[Stored data entries]
━━━━
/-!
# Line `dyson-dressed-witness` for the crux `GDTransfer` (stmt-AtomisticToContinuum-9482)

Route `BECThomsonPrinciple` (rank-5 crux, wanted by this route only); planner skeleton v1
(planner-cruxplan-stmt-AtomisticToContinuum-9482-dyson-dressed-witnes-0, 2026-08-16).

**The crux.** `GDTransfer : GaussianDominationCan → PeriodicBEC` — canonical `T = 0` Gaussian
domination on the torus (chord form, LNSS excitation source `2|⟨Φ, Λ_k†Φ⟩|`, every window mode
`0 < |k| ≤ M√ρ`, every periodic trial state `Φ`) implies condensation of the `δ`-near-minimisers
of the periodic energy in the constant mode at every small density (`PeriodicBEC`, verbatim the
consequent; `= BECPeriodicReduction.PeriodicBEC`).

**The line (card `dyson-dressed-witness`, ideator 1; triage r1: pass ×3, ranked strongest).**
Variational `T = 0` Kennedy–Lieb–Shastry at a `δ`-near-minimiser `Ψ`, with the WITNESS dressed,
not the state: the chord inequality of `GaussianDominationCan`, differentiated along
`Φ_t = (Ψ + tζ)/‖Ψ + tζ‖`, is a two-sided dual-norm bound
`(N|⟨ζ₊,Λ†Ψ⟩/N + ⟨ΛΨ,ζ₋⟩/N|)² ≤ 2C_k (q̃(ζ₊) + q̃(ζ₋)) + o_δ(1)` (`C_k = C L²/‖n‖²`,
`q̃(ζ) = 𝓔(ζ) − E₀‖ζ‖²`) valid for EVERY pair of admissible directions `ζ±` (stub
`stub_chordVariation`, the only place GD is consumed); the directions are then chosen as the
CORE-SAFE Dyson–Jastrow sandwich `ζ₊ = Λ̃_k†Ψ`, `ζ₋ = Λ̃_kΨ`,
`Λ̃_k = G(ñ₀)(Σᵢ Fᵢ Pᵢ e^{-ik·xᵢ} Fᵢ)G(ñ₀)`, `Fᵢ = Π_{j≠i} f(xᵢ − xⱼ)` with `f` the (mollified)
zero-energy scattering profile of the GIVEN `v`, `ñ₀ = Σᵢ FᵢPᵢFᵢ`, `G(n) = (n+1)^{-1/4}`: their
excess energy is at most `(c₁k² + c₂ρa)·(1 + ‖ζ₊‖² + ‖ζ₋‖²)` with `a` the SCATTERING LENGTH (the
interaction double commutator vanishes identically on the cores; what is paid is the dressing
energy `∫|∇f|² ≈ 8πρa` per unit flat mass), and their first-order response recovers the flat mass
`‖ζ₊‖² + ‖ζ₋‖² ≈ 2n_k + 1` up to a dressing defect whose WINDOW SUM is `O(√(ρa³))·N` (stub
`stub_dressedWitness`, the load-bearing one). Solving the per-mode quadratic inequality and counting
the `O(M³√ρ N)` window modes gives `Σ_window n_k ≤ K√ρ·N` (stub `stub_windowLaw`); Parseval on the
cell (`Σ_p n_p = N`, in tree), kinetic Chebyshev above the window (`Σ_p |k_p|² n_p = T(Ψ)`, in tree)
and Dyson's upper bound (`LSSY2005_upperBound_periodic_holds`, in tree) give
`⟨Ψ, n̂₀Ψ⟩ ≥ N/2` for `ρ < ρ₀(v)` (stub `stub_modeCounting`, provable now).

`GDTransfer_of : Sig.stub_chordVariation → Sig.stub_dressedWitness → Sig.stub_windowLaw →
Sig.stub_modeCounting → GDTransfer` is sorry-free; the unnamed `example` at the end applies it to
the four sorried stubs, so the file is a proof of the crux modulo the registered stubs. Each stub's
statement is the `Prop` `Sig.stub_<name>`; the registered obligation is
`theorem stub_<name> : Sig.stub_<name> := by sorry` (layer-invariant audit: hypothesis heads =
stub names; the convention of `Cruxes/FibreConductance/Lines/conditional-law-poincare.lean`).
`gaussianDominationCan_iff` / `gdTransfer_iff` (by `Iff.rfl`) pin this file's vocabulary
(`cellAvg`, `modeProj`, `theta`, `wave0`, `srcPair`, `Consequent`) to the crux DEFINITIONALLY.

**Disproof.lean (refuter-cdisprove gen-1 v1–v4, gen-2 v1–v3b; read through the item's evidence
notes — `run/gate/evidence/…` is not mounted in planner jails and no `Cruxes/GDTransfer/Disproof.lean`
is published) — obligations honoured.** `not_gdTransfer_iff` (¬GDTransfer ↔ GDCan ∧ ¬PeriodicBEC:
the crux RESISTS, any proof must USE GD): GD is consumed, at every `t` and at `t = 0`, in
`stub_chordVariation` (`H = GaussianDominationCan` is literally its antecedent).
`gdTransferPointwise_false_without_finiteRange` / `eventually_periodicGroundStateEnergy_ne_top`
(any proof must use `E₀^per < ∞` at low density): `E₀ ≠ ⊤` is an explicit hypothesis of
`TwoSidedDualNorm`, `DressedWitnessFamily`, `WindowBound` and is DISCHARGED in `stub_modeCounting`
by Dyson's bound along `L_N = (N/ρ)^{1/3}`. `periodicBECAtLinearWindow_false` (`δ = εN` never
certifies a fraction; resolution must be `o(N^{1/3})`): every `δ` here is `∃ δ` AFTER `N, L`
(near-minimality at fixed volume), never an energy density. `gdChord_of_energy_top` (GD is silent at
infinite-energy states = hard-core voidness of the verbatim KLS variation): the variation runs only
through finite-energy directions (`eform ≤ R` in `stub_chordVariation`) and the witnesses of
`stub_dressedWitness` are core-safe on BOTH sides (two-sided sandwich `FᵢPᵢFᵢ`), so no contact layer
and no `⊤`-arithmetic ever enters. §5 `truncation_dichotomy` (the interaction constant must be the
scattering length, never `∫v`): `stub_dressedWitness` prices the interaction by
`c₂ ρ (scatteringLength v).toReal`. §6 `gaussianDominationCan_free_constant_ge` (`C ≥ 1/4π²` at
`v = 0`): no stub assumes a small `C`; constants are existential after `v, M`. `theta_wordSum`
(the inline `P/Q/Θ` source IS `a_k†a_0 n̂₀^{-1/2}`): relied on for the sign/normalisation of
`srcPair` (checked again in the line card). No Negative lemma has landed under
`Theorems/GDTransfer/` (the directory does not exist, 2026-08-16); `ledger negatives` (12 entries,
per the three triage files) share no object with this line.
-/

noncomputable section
━━━━
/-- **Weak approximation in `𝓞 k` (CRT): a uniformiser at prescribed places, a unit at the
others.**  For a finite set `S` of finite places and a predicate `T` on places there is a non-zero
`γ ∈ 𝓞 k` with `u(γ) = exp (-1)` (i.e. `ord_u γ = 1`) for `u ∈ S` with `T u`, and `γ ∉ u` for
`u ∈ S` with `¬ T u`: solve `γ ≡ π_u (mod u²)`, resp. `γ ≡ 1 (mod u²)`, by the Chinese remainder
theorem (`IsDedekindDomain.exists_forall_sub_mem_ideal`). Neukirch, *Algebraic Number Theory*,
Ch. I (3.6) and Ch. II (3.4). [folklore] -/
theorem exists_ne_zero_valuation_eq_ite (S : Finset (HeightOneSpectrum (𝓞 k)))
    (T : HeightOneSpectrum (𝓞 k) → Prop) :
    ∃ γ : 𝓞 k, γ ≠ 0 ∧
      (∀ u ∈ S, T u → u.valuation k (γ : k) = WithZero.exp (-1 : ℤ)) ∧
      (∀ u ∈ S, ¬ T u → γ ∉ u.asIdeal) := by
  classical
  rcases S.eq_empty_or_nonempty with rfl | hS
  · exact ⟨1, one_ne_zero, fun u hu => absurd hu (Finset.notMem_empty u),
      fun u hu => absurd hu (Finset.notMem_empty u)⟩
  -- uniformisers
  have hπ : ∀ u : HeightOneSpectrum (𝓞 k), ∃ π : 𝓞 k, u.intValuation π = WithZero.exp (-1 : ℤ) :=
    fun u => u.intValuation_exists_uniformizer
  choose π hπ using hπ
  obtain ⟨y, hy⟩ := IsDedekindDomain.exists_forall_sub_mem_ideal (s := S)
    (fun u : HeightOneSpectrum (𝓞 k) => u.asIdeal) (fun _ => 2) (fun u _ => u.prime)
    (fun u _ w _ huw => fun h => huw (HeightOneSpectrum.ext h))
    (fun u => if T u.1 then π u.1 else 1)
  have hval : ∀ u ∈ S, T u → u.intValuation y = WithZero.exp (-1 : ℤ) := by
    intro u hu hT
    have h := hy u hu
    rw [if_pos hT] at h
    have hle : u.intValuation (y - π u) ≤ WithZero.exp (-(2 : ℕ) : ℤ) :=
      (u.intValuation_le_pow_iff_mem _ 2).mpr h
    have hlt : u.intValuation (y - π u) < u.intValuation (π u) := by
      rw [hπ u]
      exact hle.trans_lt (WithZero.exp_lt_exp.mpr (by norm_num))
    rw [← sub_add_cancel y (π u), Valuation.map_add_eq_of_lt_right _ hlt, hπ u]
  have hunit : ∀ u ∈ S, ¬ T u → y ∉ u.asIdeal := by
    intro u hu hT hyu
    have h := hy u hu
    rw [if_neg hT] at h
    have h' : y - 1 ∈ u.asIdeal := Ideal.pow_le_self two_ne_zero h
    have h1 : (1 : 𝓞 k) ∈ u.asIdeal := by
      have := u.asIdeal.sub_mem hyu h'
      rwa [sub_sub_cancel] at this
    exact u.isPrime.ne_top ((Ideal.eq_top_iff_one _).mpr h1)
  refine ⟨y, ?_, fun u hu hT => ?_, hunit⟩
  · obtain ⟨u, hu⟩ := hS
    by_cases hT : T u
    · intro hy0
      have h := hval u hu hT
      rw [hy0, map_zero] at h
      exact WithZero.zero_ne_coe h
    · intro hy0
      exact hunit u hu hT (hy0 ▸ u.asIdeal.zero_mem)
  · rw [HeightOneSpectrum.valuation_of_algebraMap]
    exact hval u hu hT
━━━━
For every line above that includes the word "places", return the line.

Task result —
/-- **Weak approximation in `𝓞 k` (CRT): a uniformiser at prescribed places, a unit at the
others.**  For a finite set `S` of finite places and a predicate `T` on places there is a non-zero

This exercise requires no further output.